Assembling BACs from the X4, X7 and X6a regions and implications for the number of pseudoautosomal regions in S. latifolia sex chromosomes

We found overlaps between the X BAC sequences from three probes, genes X4, X7 and X6a. These BAC sequences were therefore assembled into a scaffold (Additional file 1: Figure S1B). The end of this scaffold (BAC clone BAC65P13) consists of X43.1 repeats typical of Silene telomeres [22]. These X43.1 repeats probably represent the X telomere, based on the following reasoning. BAC assembly and sequencing statistics indicate that 7 % of reads in BAC65P13 are from X43.1, yielding an estimate that the X43.1 repeat forms a ~6 kb region of this BAC. No interstitial X.43.1 signal was detected on the X chromosome in previous work using FISH [18], but a 6 kb sequence composed of units arranged in tandem should yield a clear fluorescent signal with the X43.1 probe. A non-telomeric location is therefore unlikely. Our results therefore suggest that we have reached the end of the Xq arm in S. latifolia. In turn, this implies that only the Xp end is pseudoautosomal.
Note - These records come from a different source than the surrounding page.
import Mathlib.AlgebraicGeometry.Geometrically.Irreducible
import Mathlib.AlgebraicGeometry.PullbackCarrier
import HarnessLib

/-!
# A scheme glued from two geometrically irreducible charts meeting in every fibre is geometrically irreducible

Let `𝒱 → S` be GEOMETRICALLY IRREDUCIBLE and let `i₁, i₂ : 𝒱 → 𝒲` be two `S`-morphisms which are open
immersions, jointly surjective, whose images meet inside every non-empty fibre of `𝒲 → S`.  Then
`𝒲 → S` is geometrically irreducible (`geometricallyIrreducible_of_isOpenImmersion_pair`): over a field
point `Spec K → S` the base change `𝒲_K` is covered by the two open immersions `𝒱_K ↪ 𝒲_K` (base changes
of `i₁, i₂`), each with irreducible source, and their images meet (a point of `i₁(𝒱) ∩ i₂(𝒱)` over the
image of `Spec K` lifts to `𝒲_K`); a space covered by two irreducible opens with non-empty intersection
is irreducible (`isPreirreducible_of_union_of_isOpen`).

This is the fibrewise-irreducibility bookkeeping of [Artin1986NeronModels] Lemma 2.4 («replace `V′` by
`V′ ∪ V′_s`, glued along the translate chart; `V` is dense in each fibre of `V′`»), in Mathlib's
`GeometricallyIrreducible` currency, which the road-W stage invariant carries.

Theorems only; Mathlib-only imports.  Generic leaf for cell `hodgecm-mathlib` (D-0151), road W, A-p06's
(G2a″) carve-out; independent of the road.

## References
* [Artin1986NeronModels] M. Artin, *Néron models*, in Cornell–Silverman (1986), §2, Lemma 2.4 (p. 222).
* [GortzWedhorn2020] U. Görtz, T. Wedhorn, *Algebraic Geometry I* (2nd ed., 2020), §(3.5) (gluing),
  §(4.11)/(4.13) (fibres and base change), Exercise 2.9 (irreducibility is checked on an open cover with
  pairwise meeting members).
-/

universe u

open CategoryTheory CategoryTheory.Limits Topology TopologicalSpace

namespace Literature.AlgebraicGeometry.Morphisms

open _root_.AlgebraicGeometry

/-! ### Topology: two irreducible opens with non-empty intersection -/

/-- A topological space covered by two preirreducible OPEN subsets with non-empty intersection is
preirreducible. [cite: GortzWedhorn2020, Exercise 2.9] -/
theorem isPreirreducible_univ_of_union_of_isOpen {X : Type*} [TopologicalSpace X] {X₁ X₂ : Set X}
    (hO₁ : IsOpen X₁) (hcover : X₁ ∪ X₂ = Set.univ) (hX₁ : IsPreirreducible X₁)
    (hX₂ : IsPreirreducible X₂) (hne : (X₁ ∩ X₂).Nonempty) : IsPreirreducible (Set.univ : Set X) := by
  -- every non-empty open meets `X₁`
  have key : ∀ W : Set X, IsOpen W → W.Nonempty → (X₁ ∩ W).Nonempty := by
    rintro W hW ⟨z, hzW⟩
    have hz : z ∈ X₁ ∪ X₂ := by rw [hcover]; trivial
    rcases hz with hz | hz
    · exact ⟨z, hz, hzW⟩
    · obtain ⟨y, hy₁, hy₂⟩ := hne
      obtain ⟨x, hxX₂, hxW, hxO₁⟩ := hX₂ W X₁ hW hO₁ ⟨z, hz, hzW⟩ ⟨y, hy₂, hy₁⟩
      exact ⟨x, hxO₁, hxW⟩
  intro U V hU hV hZU hZV
  obtain ⟨x, hx, hxUV⟩ := hX₁ U V hU hV (key U hU (by simpa using hZU)) (key V hV (by simpa using hZV))
  exact ⟨x, Set.mem_univ x, hxUV⟩

/-- The range of a continuous map from an irreducible space is preirreducible (plumbing over Mathlib
`IsPreirreducible.image`). [folklore] -/
private theorem isPreirreducible_range_of_irreducibleSpace {X Y : Type*} [TopologicalSpace X] [TopologicalSpace Y]
    [IrreducibleSpace X] {f : X → Y} (hf : Continuous f) : IsPreirreducible (Set.range f) := by
  rw [← Set.image_univ]
  exact (PreirreducibleSpace.isPreirreducible_univ (X := X)).image f hf.continuousOn

/-! ### The criterion -/

/-- **Base change of a chart.**  For an `S`-morphism `i : 𝒱 → 𝒲`, a field point `y : Spec K → S` and a
cartesian square `Z = 𝒲 ×_S Spec K`, the induced map `j : 𝒱 ×_S Spec K → Z` sits in a cartesian square over
`i`; in particular it is an open immersion when `i` is. [cite: GortzWedhorn2020, §(4.11) (base change)] -/
theorem isPullback_lift_of_over {S : Scheme.{u}} {𝒱 𝒲 : Over S} (i : 𝒱 ⟶ 𝒲) {T Z : Scheme.{u}}
    (y : T ⟶ S) {fst : Z ⟶ 𝒲.left} {snd : Z ⟶ T} (hZ : IsPullback fst snd 𝒲.hom y) :
    IsPullback
      (hZ.lift (pullback.fst 𝒱.hom y ≫ i.left) (pullback.snd 𝒱.hom y)
        (by rw [Category.assoc, Over.w i]; exact pullback.condition))
      (pullback.fst 𝒱.hom y) fst i.left := by
  refine IsPullback.of_right (h₁₂ := snd) (v₁₃ := y) (h₂₂ := 𝒲.hom) ?_ (hZ.lift_fst _ _ _) hZ.flip
  rw [hZ.lift_snd, Over.w i]
  exact (IsPullback.of_hasPullback 𝒱.hom y).flip

/-- **A scheme glued from two geometrically irreducible charts whose images meet in every fibre is
geometrically irreducible** ([Artin1986NeronModels] Lemma 2.4, the fibres of `V′ ∪ V′_s`).  Hypotheses:
`i₁, i₂ : 𝒱 → 𝒲` over `S`, open immersions, jointly surjective; `𝒱 → S` geometrically irreducible; for
every `t ∈ S` with non-empty fibre `𝒲_t`, the images of `i₁` and `i₂` meet inside `𝒲_t`.
[cite: Artin1986NeronModels, §2 Lemma 2.4 (p. 222)] [cite: GortzWedhorn2020, Exercise 2.9 and §(4.11)] -/
theorem geometricallyIrreducible_of_isOpenImmersion_pair {S : Scheme.{u}} {𝒱 𝒲 : Over S}
    (i₁ i₂ : 𝒱 ⟶ 𝒲) [IsOpenImmersion i₁.left] [IsOpenImmersion i₂.left]
    [GeometricallyIrreducible 𝒱.hom]
    (hcover : Set.range i₁.left.base ∪ Set.range i₂.left.base = Set.univ)
    (hmeet : ∀ t : S, (𝒲.hom.base ⁻¹' {t}).Nonempty →
      (Set.range i₁.left.base ∩ Set.range i₂.left.base ∩ 𝒲.hom.base ⁻¹' {t}).Nonempty) :
    GeometricallyIrreducible 𝒲.hom := by
  refine ⟨fun K _ y Z fst snd hZ => ?_⟩
  -- the chart `𝒱_K`, irreducible
  haveI hVK : IrreducibleSpace ↑(pullback 𝒱.hom y) :=
    GeometricallyIrreducible.geometrically_irreducibleSpace _ _ _ (.of_hasPullback 𝒱.hom y)
  -- the two base-changed charts `j₁, j₂ : 𝒱_K → Z`
  let j₁ : pullback 𝒱.hom y ⟶ Z := hZ.lift (pullback.fst 𝒱.hom y ≫ i₁.left) (pullback.snd 𝒱.hom y)
    (by rw [Category.assoc, Over.w i₁]; exact pullback.condition)
  let j₂ : pullback 𝒱.hom y ⟶ Z := hZ.lift (pullback.fst 𝒱.hom y ≫ i₂.left) (pullback.snd 𝒱.hom y)
    (by rw [Category.assoc, Over.w i₂]; exact pullback.condition)
  have hsq₁ := isPullback_lift_of_over i₁ y hZ
  have hsq₂ := isPullback_lift_of_over i₂ y hZ
  haveI : IsOpenImmersion j₁ := MorphismProperty.of_isPullback (P := @IsOpenImmersion) hsq₁.flip inferInstance
  haveI : IsOpenImmersion j₂ := MorphismProperty.of_isPullback (P := @IsOpenImmersion) hsq₂.flip inferInstance
  have hj₁f : j₁ ≫ fst = pullback.fst 𝒱.hom y ≫ i₁.left := hZ.lift_fst _ _ _
  have hj₂f : j₂ ≫ fst = pullback.fst 𝒱.hom y ≫ i₂.left := hZ.lift_fst _ _ _
  -- ranges: points of `Z` over `iₖ(𝒱)` lift to `𝒱_K`
  have hlift₁ : ∀ z : Z, fst z ∈ Set.range i₁.left.base → z ∈ Set.range j₁ := by
    rintro z ⟨v, hv⟩
    obtain ⟨p, hp₁, hp₂⟩ := Scheme.exists_preimage_of_isPullback hsq₁.flip v z (by exact hv)
    exact ⟨p, hp₂⟩
  have hlift₂ : ∀ z : Z, fst z ∈ Set.range i₂.left.base → z ∈ Set.range j₂ := by
    rintro z ⟨v, hv⟩
    obtain ⟨p, hp₁, hp₂⟩ := Scheme.exists_preimage_of_isPullback hsq₂.flip v z (by exact hv)
    exact ⟨p, hp₂⟩
  -- cover
  have hcov : Set.range j₁ ∪ Set.range j₂ = Set.univ := by
    refine Set.eq_univ_of_forall fun z => ?_
    have hz : fst z ∈ Set.range i₁.left.base ∪ Set.range i₂.left.base := by rw [hcover]; trivial
    rcases hz with hz | hz
    · exact Or.inl (hlift₁ z hz)
    · exact Or.inr (hlift₂ z hz)
  -- a point of `Z` (the chart is non-empty) and the base point `t`
  obtain ⟨v₀⟩ := (inferInstance : Nonempty ↑(pullback 𝒱.hom y))
  let z₀ : Z := j₁ v₀
  let t : S := 𝒲.hom (fst z₀)
  have ht : (𝒲.hom.base ⁻¹' {t}).Nonempty := ⟨fst z₀, rfl⟩
  obtain ⟨w, ⟨hw₁, hw₂⟩, hwt⟩ := hmeet t ht
  -- `w` lifts to `Z`: `𝒲.hom w = t = y (snd z₀)`
  have hwy : 𝒲.hom.base w = y.base (snd z₀) := by
    rw [show 𝒲.hom.base w = t from hwt]
    change (fst ≫ 𝒲.hom) z₀ = (snd ≫ y) z₀
    rw [hZ.w]
  obtain ⟨z, hz₁, -⟩ := Scheme.exists_preimage_of_isPullback hZ w (snd z₀) hwy
  have hne : (Set.range j₁ ∩ Set.range j₂).Nonempty :=
    ⟨z, hlift₁ z (hz₁ ▸ hw₁), hlift₂ z (hz₁ ▸ hw₂)⟩
  -- conclude
  have hirr : IsPreirreducible (Set.univ : Set Z) :=
    isPreirreducible_univ_of_union_of_isOpen j₁.isOpenEmbedding.isOpen_range hcov
      (isPreirreducible_range_of_irreducibleSpace j₁.continuous)
      (isPreirreducible_range_of_irreducibleSpace j₂.continuous) hne
  haveI : PreirreducibleSpace Z := ⟨hirr⟩
  haveI : Nonempty Z := ⟨z₀⟩
  exact ⟨inferInstance⟩

end Literature.AlgebraicGeometry.Morphisms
Our results are therefore consistent with the S. latifolia sex chromosomes having only a single pseudoautosomal region, and not two as AFLP mapping suggested [23]; a single pseudoautosomal region (PAR) is consistent with the latest genetic mapping [5] (although our work and [5] do not completely agree on the gene content of the Xq end).

Gene densities in S. latifolia X, Y and S. vulgaris BAC clones

We found an average of 34 genes/Mb in the S. latifolia X BAC sequences and 74 genes/Mb in those from S. vulgaris (Table 1). The gene densities we observed in both species’ BAC sequences are quite high, which suggests that we have sequenced gene-dense regions. The 2.2-fold lower gene density in the S. latifolia X is, however, consistent with the expectation based purely on the genome sizes of the two species (2.7 Gb for S. latifolia and the 1 Gb for S. vulgaris; see the Plant DNA C-value Database, http://data.kew.org/cvalues/). Assuming the same total number of genes in both species (which is likely as they are closely related species with an identical chromosome number of 2n = 24), and neglecting possible inter-chromosomal translocations in S. latifolia or S. vulgaris [5], the relative total genome sizes predict a 2.7-fold lower gene density in S. latifolia. In contrast, the S. latifolia Y BACs have an estimated average gene density of only 16 genes/Mb (Table 1), 2.1 times lower than the X. The S. latifolia Y chromosome is 550 Mb, considerably larger than the X (400 Mb; see [24]). If the number of genes were the same on both sex chromosomes (that is, if their size difference is due solely to the accumulation on the Y of sequences not present on the X, including transposable elements, NUMTs and NUPTs [14, 16, 18, 19, 21], and ignoring the possibility that the PAR may represent physically large regions [5]), the ratio of gene densities for Y versus X should be the same as the ratio of Y/X chromosome sizes, 550/400, predicting a mean Y density 1.4 times lower than that of the X. The observed value in the S. latifolia Y BAC sequences is nevertheless considerably lower than the expectation, and suggests losses of as much as 34 % of genes from the Y.

Searching for the BAC-located genes in RNA-seq data

We blasted our BAC-located genes to the RNA-seq contigs from previous studies (see Methods), which produced significant matches for 54 out of 63 genes (Table 2 and Additional file 1: Table S3), showing that most of our BAC-located genes (~85 %) are expressed in flower buds. Only half of these genes were identified as sex-linked by any of the previous studies (Table 2). As predicted (see Background) the genes not detected as sex-linked in any of the RNA-seq studies have much lower expression levels (as estimated by [8]) than those where sex-linkage was detected (RPKM values: 3008.3 versus 11251.2, respectively; the difference is significant by a one-tailed Student’s t test, p-value = 0.004). This suggests that failure to ascertain genes as sex-linked when they have low expression affects inferences using RNA-seq, in addition to absence of expression of some genes in flower buds.
Table 2

Comparison of BAC and RNA-seq data

Total numberBAC-located genes matching RNA-seq contigsBAC-located genes matching X/Y-inferred RNA-seq contigsBAC-located genes matching X-hemizygous-inferred RNA-seq contigsSources of RNA-seq data
X-linked BAC-located gene524412-M2012
3652BC2011
31135CF2011
46195All 3 combined
Y-linked BAC-located gene1173-M2012
611BC2011
613a CF2011
831All 3 combined
All BAC-located genes6354226All 3 combined

All BAC-located genes are included except the six probe genes for which both X and Y copies were already available. M2012: Muyle et al. 2012 (ref. [8]), BC2011: Bergero, Charlesworth 2011 (ref. [6]), CF2011: Chibalina, Filatov 2011 (ref. [7])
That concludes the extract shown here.